Yesterday, I reported some log messages in T318479:
When I went to look at this again today, the messages were gone. After a bit of head-scratching, I discovered they were now in a .nfs file:
(venv) spi-tools-dev [django] grep 76e999afc82c10fb99b6c9bf76448d1a .nfs0000000005f910c800000388
2022-09-28 16:43:39,873 [76e999afc82c10fb99b6c9bf76448d1a] INFO tools_app.middleware: IndexView()
2022-09-28 16:59:18,903 [76e999afc82c10fb99b6c9bf76448d1a] ERROR tools_app.redis: Redis ConnectionError: Error while reading from tools-redis.svc.eqiad.wmflabs:6379 : (110, 'Connection timed out')
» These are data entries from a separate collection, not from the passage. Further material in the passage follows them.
import Summits.HubbardSuperconductivity.HubbardSuperconductivity.Theorems.AnisotropyChordFerroSideChordOfPieces
import Summits.HubbardSuperconductivity.HubbardSuperconductivity.Theorems.AnisotropyChordFerroSideChordEndpoints
import Summits.HubbardSuperconductivity.HubbardSuperconductivity.Theorems.AnisotropyChordFerroSideChordFour

/-!
# Route `AnisotropyChord`, crux `FerroSideChord` (stmt-HubbardSuperconductivity-19089): what remains
# after piece C — `FerroSideChord ⇐ FerroSideChordLarge ∧ FerroSideChordSmall`, and
# `FerroSideChord ⇐ FerroSideChordLarge ∧ (chord at M = 6) ∧ (chord at M = 8)`

Bookkeeping for the range split (tenure D1, route rev 4) of the crux `FerroSideChord` after this
seat's files: the glue `FerroSideChordOfPieces` (stmt-23921, `ferroSideChordOfPieces_proof`) and
piece C `FerroSideChordEndpoints` (stmt-23920, `FerroSide.ferroSideChordEndpoints_proof`, continuity
in `Δ`) are PROVED, and the residual B `FerroSideChordSmall` (`M ∈ {4,6,8}`) holds at `M = 4`
(`FourTorus.ferroSideChord_four`, kernel-certified).  Hence:

* `ferroSideChord_of_large_small` — `FerroSideChordLarge → FerroSideChordSmall → FerroSideChord`;
* `ferroSideChordSmall_of_six_eight` — `FerroSideChordSmall` from the interior chord at `M = 6` and
  at `M = 8` alone;
* `ferroSideChord_of_large_six_eight` — the crux from piece A (stmt-23918, even `M ≥ 10`,
  `Δ ∈ (0,1)`: the thermodynamic content, OPEN) and the two finite instances `M = 6`, `M = 8` on
  the open interval `Δ ∈ (0,1)` (OPEN; `M = 6` instrumentable numerically, no certificate yet).

WHAT THIS IS NOT: none of the remaining pieces is proved here; nothing here proves
superconductivity in the Hubbard model.  Pure logic; no definition is introduced.
-/

set_option linter.dupNamespace false

noncomputable section

open Matrix
open Literature.MathematicalPhysics.QuantumLattice Literature.Probability.LatticeModels
open Summit.HubbardSuperconductivity.HubbardSuperconductivity.Theses.AnisotropyChord
open Summit.HubbardSuperconductivity.HubbardSuperconductivity.Theorems (ferroSideChordOfPieces_proof)
open Summit.HubbardSuperconductivity.HubbardSuperconductivity.Theorems.AnisotropyChord.FourTorus
  (ferroSideChord_four)

namespace Summit.HubbardSuperconductivity.HubbardSuperconductivity.Theorems.AnisotropyChord.FerroSide

/-- **`FerroSideChord ⇐ FerroSideChordLarge ∧ FerroSideChordSmall`** (piece C discharged by
`ferroSideChordEndpoints_proof`, glue `ferroSideChordOfPieces_proof`). [folklore] -/
theorem ferroSideChord_of_large_small (hA : FerroSideChordLarge) (hB : FerroSideChordSmall) :
    FerroSideChord :=
  (show FerroSideChordLarge → FerroSideChordSmall → FerroSideChordEndpoints → FerroSideChord from
    ferroSideChordOfPieces_proof) hA hB ferroSideChordEndpoints_proof

/-- The interior chord statement at one side length `M` (the body of `FerroSideChordSmall` /
`FerroSideChordLarge` at fixed `M`): for every `Δ ∈ (0,1)` and every normalised `S^z_tot = 0` sector
ground state `ψ` of `H_M(Δ)`, `((1+Δ)/2)·(M²/2)(M²/2+1) ≤ Re⟨ψ, S⁺_tot S⁻_tot ψ⟩`. -/
private theorem small_of_cases
    (h : ∀ (M : ℕ) [NeZero M], M = 4 ∨ M = 6 ∨ M = 8 → ∀ Δ ∈ Set.Ioo (0:ℝ) 1,
      ∀ (ψ : TensorIndex (TorusSite 2 M) 2 → ℂ),
      ψ ∈ spinZSector (Λ := TorusSite 2 M) 1 0 → star ψ ⬝ᵥ ψ = 1 →
      Matrix.mulVec (xxzHamiltonian 1 (torusGraph 2 M) (-1) Δ) ψ =
        ((lowestEnergyInSector 1 (xxzHamiltonian 1 (torusGraph 2 M) (-1) Δ) 0 : ℝ) : ℂ) • ψ →
      (1 + Δ) / 2 * ((M : ℝ) ^ 2 / 2 * ((M : ℝ) ^ 2 / 2 + 1)) ≤
        (star ψ ⬝ᵥ Matrix.mulVec ((∑ x : TorusSite 2 M, onSite x (spinRaise 1)) *
          (∑ y : TorusSite 2 M, onSite y (spinLower 1))) ψ).re) :
    FerroSideChordSmall := by
  intro M _ hE h4 h8 Δ hΔ ψ hmem hψ1 heig
  have hM : M = 4 ∨ M = 6 ∨ M = 8 := by
    obtain ⟨k, hk⟩ := hE
    omega
  exact h M hM Δ hΔ ψ hmem hψ1 heig

/-- **`FerroSideChordSmall` from `M = 6` and `M = 8` alone** (`M = 4` is the kernel-certified
`FourTorus.ferroSideChord_four`, valid on all of `[0,1]`). [folklore] -/
theorem ferroSideChordSmall_of_six_eight
    (h6 : ∀ Δ ∈ Set.Ioo (0:ℝ) 1, ∀ (ψ : TensorIndex (TorusSite 2 6) 2 → ℂ),
      ψ ∈ spinZSector (Λ := TorusSite 2 6) 1 0 → star ψ ⬝ᵥ ψ = 1 →
      Matrix.mulVec (xxzHamiltonian 1 (torusGraph 2 6) (-1) Δ) ψ =
        ((lowestEnergyInSector 1 (xxzHamiltonian 1 (torusGraph 2 6) (-1) Δ) 0 : ℝ) : ℂ) • ψ →
      (1 + Δ) / 2 * (((6 : ℕ) : ℝ) ^ 2 / 2 * (((6 : ℕ) : ℝ) ^ 2 / 2 + 1)) ≤
        (star ψ ⬝ᵥ Matrix.mulVec ((∑ x : TorusSite 2 6, onSite x (spinRaise 1)) *
          (∑ y : TorusSite 2 6, onSite y (spinLower 1))) ψ).re)
    (h8 : ∀ Δ ∈ Set.Ioo (0:ℝ) 1, ∀ (ψ : TensorIndex (TorusSite 2 8) 2 → ℂ),
      ψ ∈ spinZSector (Λ := TorusSite 2 8) 1 0 → star ψ ⬝ᵥ ψ = 1 →
      Matrix.mulVec (xxzHamiltonian 1 (torusGraph 2 8) (-1) Δ) ψ =
        ((lowestEnergyInSector 1 (xxzHamiltonian 1 (torusGraph 2 8) (-1) Δ) 0 : ℝ) : ℂ) • ψ →
      (1 + Δ) / 2 * (((8 : ℕ) : ℝ) ^ 2 / 2 * (((8 : ℕ) : ℝ) ^ 2 / 2 + 1)) ≤
        (star ψ ⬝ᵥ Matrix.mulVec ((∑ x : TorusSite 2 8, onSite x (spinRaise 1)) *
          (∑ y : TorusSite 2 8, onSite y (spinLower 1))) ψ).re) :
    FerroSideChordSmall := by
  refine small_of_cases fun M _ hM => ?_
  rcases hM with rfl | rfl | rfl
  · intro Δ hΔ ψ hmem hψ1 heig
    exact ferroSideChord_four Δ ⟨hΔ.1.le, hΔ.2.le⟩ ψ hmem hψ1 heig
  · exact h6
  · exact h8

/-- **What remains of the crux `FerroSideChord` (stmt-19089) after piece C:** piece A
`FerroSideChordLarge` (stmt-23918: even `M ≥ 10`, `Δ ∈ (0,1)`) together with the interior chord at
`M = 6` and at `M = 8` gives the crux on all of `[0,1]` for every even `M ≥ 4` (`M = 4` certified,
endpoints by continuity, glue by logic). [folklore] -/
theorem ferroSideChord_of_large_six_eight (hA : FerroSideChordLarge)
    (h6 : ∀ Δ ∈ Set.Ioo (0:ℝ) 1, ∀ (ψ : TensorIndex (TorusSite 2 6) 2 → ℂ),
      ψ ∈ spinZSector (Λ := TorusSite 2 6) 1 0 → star ψ ⬝ᵥ ψ = 1 →
      Matrix.mulVec (xxzHamiltonian 1 (torusGraph 2 6) (-1) Δ) ψ =
        ((lowestEnergyInSector 1 (xxzHamiltonian 1 (torusGraph 2 6) (-1) Δ) 0 : ℝ) : ℂ) • ψ →
      (1 + Δ) / 2 * (((6 : ℕ) : ℝ) ^ 2 / 2 * (((6 : ℕ) : ℝ) ^ 2 / 2 + 1)) ≤
        (star ψ ⬝ᵥ Matrix.mulVec ((∑ x : TorusSite 2 6, onSite x (spinRaise 1)) *
          (∑ y : TorusSite 2 6, onSite y (spinLower 1))) ψ).re)
    (h8 : ∀ Δ ∈ Set.Ioo (0:ℝ) 1, ∀ (ψ : TensorIndex (TorusSite 2 8) 2 → ℂ),
      ψ ∈ spinZSector (Λ := TorusSite 2 8) 1 0 → star ψ ⬝ᵥ ψ = 1 →
      Matrix.mulVec (xxzHamiltonian 1 (torusGraph 2 8) (-1) Δ) ψ =
        ((lowestEnergyInSector 1 (xxzHamiltonian 1 (torusGraph 2 8) (-1) Δ) 0 : ℝ) : ℂ) • ψ →
      (1 + Δ) / 2 * (((8 : ℕ) : ℝ) ^ 2 / 2 * (((8 : ℕ) : ℝ) ^ 2 / 2 + 1)) ≤
        (star ψ ⬝ᵥ Matrix.mulVec ((∑ x : TorusSite 2 8, onSite x (spinRaise 1)) *
          (∑ y : TorusSite 2 8, onSite y (spinLower 1))) ψ).re) :
    FerroSideChord :=
  ferroSideChord_of_large_small hA (ferroSideChordSmall_of_six_eight h6 h8)

end Summit.HubbardSuperconductivity.HubbardSuperconductivity.Theorems.AnisotropyChord.FerroSide

end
2022-09-28 16:59:19,196 [76e999afc82c10fb99b6c9bf76448d1a] INFO tools_app.middleware: request took 0:15:39.323408
These log files are created by Python's TimedRotatingFileHandler. So it looks like something was holding the file open at the time it was rotated. In theory, I should be able to find what process has them open using lsof, but that doesn't work when I run it on tools-sgebastion-11:
lsof .nfs0000000005f910c800000388
lsof: WARNING: can't stat() tracefs file system /sys/kernel/debug/tracing
Output information may be incomplete.
and if I shell into the krb instance, I just get:
bash: lsof: command not found
So how do I figure out what's going on?